» ACTIVITY
The expected response is a copy of every line in the entries below that includes the word "stmt".

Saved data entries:
»»

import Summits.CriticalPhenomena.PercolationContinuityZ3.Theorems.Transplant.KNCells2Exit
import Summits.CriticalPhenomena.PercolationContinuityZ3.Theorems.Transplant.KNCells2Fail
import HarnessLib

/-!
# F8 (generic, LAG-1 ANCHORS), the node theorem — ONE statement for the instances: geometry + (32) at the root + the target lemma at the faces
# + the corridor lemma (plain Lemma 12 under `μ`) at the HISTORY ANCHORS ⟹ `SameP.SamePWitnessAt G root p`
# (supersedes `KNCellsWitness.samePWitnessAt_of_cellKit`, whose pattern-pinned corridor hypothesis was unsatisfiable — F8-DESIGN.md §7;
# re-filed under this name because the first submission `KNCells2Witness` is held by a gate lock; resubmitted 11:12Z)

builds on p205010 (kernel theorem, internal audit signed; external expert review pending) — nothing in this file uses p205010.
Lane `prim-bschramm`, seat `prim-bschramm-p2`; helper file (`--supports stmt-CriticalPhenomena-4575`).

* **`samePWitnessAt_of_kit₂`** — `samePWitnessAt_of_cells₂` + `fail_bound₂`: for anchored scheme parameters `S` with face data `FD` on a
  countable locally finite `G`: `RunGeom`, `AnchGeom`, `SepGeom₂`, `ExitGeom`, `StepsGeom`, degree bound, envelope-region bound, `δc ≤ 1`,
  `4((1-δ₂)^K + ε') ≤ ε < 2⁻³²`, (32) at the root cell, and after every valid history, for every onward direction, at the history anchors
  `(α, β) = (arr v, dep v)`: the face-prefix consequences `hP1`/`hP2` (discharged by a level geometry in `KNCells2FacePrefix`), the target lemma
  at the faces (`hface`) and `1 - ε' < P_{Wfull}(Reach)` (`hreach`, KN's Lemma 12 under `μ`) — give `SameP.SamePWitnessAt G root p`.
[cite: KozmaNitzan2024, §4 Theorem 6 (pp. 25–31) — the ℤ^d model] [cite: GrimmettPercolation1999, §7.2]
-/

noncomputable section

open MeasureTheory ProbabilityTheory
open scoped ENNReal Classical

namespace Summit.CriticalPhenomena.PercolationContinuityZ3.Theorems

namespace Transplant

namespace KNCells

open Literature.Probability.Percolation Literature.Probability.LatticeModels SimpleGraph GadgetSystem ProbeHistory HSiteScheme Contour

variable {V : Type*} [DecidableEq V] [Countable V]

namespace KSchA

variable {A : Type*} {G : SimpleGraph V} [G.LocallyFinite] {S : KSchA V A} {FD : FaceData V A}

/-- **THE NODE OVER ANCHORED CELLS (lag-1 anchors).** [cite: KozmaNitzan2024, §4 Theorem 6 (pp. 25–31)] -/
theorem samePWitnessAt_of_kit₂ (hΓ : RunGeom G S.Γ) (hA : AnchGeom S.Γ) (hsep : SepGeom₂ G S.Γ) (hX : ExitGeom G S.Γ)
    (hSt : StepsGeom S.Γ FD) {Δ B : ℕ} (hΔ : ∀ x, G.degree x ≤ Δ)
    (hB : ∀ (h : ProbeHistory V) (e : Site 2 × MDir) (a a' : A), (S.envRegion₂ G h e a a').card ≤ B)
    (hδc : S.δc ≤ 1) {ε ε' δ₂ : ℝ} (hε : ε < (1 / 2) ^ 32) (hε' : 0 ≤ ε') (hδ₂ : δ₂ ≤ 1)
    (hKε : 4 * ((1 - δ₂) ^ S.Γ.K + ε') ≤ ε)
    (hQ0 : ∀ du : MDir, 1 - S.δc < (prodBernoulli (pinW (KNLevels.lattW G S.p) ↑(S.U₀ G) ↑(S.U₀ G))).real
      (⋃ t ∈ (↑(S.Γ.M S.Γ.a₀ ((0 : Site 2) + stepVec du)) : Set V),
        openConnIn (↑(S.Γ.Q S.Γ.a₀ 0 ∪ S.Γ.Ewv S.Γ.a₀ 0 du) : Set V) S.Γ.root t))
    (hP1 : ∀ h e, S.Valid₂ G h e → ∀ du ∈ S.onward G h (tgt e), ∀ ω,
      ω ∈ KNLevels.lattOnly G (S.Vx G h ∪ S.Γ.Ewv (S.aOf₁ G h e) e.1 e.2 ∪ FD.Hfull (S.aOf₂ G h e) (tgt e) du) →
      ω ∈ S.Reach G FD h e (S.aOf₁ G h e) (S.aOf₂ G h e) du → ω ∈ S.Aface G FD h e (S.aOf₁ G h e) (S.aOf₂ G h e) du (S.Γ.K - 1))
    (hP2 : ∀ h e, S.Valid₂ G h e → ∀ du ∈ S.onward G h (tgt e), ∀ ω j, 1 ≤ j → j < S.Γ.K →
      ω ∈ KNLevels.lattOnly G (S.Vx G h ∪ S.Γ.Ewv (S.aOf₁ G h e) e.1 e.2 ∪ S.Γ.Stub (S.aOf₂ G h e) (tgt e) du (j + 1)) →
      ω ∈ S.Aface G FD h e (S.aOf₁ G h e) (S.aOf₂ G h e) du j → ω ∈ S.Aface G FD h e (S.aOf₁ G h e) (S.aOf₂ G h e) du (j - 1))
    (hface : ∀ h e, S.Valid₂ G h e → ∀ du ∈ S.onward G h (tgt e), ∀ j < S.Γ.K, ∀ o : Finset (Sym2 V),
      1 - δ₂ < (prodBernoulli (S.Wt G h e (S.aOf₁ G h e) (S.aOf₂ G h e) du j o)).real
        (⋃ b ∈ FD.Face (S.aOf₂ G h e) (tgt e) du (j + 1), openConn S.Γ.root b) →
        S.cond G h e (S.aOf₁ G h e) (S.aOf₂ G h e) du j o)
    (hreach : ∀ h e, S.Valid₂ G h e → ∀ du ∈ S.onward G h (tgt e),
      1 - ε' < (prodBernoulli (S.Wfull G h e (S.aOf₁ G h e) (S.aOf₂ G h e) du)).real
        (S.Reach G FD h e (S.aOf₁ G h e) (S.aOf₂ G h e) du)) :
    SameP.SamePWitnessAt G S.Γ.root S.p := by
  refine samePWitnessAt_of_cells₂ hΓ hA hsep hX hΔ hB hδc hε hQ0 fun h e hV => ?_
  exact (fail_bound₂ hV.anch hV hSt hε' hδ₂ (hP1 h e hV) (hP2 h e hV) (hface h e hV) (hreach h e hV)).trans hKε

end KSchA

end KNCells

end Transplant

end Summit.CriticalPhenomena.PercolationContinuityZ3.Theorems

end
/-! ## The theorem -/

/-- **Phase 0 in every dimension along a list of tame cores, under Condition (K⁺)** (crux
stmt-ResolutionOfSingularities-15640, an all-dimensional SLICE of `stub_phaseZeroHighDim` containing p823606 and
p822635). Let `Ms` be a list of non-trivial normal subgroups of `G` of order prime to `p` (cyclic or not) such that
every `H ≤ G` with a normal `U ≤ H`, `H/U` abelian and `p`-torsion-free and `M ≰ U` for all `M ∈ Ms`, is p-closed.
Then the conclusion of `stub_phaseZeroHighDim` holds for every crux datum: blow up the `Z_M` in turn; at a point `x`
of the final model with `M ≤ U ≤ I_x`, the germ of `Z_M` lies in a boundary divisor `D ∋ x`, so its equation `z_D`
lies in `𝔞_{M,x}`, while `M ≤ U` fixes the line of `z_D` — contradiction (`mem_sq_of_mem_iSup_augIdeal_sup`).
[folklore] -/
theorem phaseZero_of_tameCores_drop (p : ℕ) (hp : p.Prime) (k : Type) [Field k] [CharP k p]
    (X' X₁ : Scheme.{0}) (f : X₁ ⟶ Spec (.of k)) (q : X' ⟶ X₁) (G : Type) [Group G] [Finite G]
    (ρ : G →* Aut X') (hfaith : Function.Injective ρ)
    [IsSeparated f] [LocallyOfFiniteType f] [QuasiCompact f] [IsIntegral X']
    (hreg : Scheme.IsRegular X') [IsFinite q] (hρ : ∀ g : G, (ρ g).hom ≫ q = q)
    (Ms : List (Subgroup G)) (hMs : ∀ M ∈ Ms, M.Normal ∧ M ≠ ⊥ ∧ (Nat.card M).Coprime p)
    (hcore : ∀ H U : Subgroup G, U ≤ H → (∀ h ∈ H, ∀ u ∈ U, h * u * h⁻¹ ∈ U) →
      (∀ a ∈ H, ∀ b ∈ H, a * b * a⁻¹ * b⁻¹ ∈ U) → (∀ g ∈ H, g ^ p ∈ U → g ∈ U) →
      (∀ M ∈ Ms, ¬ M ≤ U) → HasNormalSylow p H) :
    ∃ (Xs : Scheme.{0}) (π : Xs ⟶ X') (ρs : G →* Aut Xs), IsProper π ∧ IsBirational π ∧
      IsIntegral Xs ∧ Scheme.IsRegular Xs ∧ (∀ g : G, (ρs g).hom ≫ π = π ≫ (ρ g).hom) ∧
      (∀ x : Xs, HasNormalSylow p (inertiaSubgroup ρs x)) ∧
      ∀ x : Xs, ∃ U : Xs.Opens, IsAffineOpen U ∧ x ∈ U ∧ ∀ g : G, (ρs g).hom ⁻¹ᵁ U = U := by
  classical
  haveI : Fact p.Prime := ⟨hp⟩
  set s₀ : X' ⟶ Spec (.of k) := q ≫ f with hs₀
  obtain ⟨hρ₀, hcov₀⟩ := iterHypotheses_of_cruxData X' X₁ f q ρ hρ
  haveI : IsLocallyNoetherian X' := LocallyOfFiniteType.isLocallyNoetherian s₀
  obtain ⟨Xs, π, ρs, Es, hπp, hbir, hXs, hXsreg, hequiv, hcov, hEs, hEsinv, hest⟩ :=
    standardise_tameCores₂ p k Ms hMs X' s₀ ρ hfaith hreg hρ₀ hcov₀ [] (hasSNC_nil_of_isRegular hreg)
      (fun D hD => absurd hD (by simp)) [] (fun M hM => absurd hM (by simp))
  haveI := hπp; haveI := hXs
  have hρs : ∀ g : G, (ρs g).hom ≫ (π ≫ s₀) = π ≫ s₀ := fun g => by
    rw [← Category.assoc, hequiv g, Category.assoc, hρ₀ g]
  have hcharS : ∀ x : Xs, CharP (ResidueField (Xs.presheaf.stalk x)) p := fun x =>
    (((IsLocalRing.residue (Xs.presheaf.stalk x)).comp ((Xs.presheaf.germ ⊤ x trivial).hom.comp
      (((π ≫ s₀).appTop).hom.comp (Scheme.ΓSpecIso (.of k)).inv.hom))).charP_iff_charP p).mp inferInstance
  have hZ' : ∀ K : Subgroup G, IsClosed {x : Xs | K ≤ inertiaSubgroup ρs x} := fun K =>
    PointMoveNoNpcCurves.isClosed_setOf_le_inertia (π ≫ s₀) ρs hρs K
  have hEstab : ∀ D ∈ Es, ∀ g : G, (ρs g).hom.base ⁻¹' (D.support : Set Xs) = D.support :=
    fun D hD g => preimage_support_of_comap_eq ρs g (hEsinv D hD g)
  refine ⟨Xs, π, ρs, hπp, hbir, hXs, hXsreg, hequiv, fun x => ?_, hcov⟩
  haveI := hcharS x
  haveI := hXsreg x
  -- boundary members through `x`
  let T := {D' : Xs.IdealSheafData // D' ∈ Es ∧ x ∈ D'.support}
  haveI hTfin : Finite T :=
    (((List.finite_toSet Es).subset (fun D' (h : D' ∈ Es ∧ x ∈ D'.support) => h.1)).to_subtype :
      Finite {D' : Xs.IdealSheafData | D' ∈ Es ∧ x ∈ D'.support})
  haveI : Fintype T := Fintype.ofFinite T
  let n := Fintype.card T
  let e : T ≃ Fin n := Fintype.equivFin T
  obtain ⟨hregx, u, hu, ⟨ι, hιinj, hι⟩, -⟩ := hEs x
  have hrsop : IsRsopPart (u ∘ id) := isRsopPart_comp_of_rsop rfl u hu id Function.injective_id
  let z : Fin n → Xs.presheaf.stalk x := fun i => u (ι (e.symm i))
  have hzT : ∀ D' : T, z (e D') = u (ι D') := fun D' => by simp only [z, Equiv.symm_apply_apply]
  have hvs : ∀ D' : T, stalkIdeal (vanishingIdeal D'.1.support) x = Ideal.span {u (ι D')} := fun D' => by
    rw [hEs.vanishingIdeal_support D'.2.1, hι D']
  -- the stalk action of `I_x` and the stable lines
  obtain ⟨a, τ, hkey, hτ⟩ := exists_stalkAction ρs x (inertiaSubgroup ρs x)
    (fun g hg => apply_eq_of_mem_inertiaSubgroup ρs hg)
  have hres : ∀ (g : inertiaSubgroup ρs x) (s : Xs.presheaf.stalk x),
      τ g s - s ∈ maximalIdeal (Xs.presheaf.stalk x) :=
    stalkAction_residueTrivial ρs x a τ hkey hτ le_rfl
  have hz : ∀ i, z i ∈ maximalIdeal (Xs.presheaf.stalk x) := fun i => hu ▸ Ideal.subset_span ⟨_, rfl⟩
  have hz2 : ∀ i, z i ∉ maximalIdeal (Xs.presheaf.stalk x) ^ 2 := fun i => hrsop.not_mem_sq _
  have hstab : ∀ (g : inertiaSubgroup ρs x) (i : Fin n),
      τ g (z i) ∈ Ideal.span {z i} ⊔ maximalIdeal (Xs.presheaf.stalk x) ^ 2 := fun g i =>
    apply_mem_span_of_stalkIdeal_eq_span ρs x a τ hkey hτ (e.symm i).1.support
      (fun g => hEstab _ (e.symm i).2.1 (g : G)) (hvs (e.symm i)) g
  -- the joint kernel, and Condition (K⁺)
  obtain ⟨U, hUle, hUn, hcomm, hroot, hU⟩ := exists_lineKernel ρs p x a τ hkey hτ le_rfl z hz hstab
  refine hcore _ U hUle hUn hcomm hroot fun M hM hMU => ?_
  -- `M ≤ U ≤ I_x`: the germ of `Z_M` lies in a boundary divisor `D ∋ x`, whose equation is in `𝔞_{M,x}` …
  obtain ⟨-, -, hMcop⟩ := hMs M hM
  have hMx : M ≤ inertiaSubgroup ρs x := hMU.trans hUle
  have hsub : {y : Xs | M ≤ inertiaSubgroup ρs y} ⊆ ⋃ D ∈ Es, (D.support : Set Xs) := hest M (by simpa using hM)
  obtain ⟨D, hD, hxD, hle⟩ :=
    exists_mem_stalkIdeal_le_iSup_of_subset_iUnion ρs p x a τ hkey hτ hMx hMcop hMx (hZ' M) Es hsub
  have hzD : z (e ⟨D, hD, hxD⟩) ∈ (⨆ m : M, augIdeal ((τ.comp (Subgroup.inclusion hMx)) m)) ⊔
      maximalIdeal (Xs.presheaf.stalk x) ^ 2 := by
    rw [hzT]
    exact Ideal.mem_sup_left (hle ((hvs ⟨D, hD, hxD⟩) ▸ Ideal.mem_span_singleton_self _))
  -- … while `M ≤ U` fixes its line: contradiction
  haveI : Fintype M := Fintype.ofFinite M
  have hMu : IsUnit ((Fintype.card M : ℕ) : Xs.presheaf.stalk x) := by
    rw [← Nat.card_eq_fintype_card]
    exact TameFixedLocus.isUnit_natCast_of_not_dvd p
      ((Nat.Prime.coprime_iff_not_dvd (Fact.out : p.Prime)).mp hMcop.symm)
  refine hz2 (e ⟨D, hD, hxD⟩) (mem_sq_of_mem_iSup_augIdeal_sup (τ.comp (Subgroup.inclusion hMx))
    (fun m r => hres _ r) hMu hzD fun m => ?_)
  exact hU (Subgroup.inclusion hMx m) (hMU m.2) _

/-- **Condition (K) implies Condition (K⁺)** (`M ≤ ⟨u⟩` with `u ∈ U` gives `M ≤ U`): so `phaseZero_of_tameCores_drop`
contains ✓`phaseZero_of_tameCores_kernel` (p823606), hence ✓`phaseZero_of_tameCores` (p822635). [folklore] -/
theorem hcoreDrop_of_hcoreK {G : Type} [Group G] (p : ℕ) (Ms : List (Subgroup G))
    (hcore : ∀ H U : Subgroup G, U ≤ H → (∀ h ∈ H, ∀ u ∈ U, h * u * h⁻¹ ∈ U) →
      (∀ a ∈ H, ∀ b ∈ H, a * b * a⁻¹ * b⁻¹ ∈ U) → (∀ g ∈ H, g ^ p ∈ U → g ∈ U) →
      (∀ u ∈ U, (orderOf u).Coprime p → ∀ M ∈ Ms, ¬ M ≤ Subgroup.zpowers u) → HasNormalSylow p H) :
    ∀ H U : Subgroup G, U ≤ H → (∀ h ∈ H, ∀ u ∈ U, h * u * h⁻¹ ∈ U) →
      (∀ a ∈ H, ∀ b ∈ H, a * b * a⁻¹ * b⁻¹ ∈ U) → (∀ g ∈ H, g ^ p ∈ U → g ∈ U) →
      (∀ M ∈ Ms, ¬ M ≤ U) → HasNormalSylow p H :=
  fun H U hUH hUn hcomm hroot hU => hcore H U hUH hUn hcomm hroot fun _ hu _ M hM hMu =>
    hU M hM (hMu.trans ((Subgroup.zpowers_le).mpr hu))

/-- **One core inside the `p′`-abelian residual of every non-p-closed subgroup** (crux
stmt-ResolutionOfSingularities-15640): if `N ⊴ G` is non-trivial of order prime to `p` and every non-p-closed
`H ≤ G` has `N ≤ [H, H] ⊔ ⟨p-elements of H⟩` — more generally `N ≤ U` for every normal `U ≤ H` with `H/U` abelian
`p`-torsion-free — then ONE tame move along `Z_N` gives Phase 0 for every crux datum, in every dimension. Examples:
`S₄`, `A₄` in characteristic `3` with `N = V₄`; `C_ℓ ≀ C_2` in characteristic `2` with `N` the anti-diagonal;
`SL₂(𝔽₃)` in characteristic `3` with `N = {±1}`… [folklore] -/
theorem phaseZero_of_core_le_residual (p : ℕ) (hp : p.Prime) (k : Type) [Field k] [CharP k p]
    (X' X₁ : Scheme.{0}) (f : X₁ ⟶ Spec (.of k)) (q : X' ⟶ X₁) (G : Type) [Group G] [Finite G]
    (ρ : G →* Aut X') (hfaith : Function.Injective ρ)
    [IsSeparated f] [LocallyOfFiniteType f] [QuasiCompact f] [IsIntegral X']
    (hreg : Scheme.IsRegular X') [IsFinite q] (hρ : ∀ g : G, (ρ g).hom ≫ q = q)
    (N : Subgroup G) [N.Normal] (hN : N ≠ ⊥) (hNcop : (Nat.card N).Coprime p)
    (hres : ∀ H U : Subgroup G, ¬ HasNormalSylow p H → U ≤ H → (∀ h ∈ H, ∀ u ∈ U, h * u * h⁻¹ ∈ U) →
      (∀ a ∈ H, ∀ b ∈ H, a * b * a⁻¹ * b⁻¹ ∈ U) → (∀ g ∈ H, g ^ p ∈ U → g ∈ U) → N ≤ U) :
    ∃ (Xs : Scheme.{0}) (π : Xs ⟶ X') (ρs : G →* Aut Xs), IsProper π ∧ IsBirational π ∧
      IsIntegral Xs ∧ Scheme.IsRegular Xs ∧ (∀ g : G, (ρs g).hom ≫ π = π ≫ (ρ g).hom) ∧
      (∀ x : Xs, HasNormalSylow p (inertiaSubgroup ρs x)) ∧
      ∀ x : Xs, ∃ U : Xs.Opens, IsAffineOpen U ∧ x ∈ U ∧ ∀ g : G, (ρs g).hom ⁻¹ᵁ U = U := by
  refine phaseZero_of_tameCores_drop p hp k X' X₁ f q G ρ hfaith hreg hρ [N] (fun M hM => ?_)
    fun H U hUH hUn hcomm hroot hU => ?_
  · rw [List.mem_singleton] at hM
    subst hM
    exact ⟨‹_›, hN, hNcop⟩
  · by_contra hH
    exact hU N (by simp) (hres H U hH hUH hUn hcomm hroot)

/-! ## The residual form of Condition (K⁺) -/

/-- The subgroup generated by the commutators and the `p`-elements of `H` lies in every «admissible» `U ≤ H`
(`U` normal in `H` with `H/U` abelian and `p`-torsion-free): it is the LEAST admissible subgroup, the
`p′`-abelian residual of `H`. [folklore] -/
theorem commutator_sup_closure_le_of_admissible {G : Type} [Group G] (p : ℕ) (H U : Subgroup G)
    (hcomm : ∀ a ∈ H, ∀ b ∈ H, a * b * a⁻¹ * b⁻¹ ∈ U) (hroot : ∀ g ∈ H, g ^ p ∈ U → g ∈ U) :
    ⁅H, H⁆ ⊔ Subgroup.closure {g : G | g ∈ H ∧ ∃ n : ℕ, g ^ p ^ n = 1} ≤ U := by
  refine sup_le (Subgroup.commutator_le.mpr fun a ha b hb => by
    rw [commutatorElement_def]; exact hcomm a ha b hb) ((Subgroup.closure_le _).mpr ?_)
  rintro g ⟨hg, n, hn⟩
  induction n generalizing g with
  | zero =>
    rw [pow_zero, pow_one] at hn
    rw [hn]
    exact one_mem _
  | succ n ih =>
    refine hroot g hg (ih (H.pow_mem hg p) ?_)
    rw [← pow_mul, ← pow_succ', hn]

««

» WRITTEN SOLUTION
Lane `prim-bschramm`, seat `prim-bschramm-p2`; helper file (`--supports stmt-CriticalPhenomena-4575`).
stmt-ResolutionOfSingularities-15640, an all-dimensional SLICE of `stub_phaseZeroHighDim` containing p823606 and
stmt-ResolutionOfSingularities-15640): if `N ⊴ G` is non-trivial of order prime to `p` and every non-p-closed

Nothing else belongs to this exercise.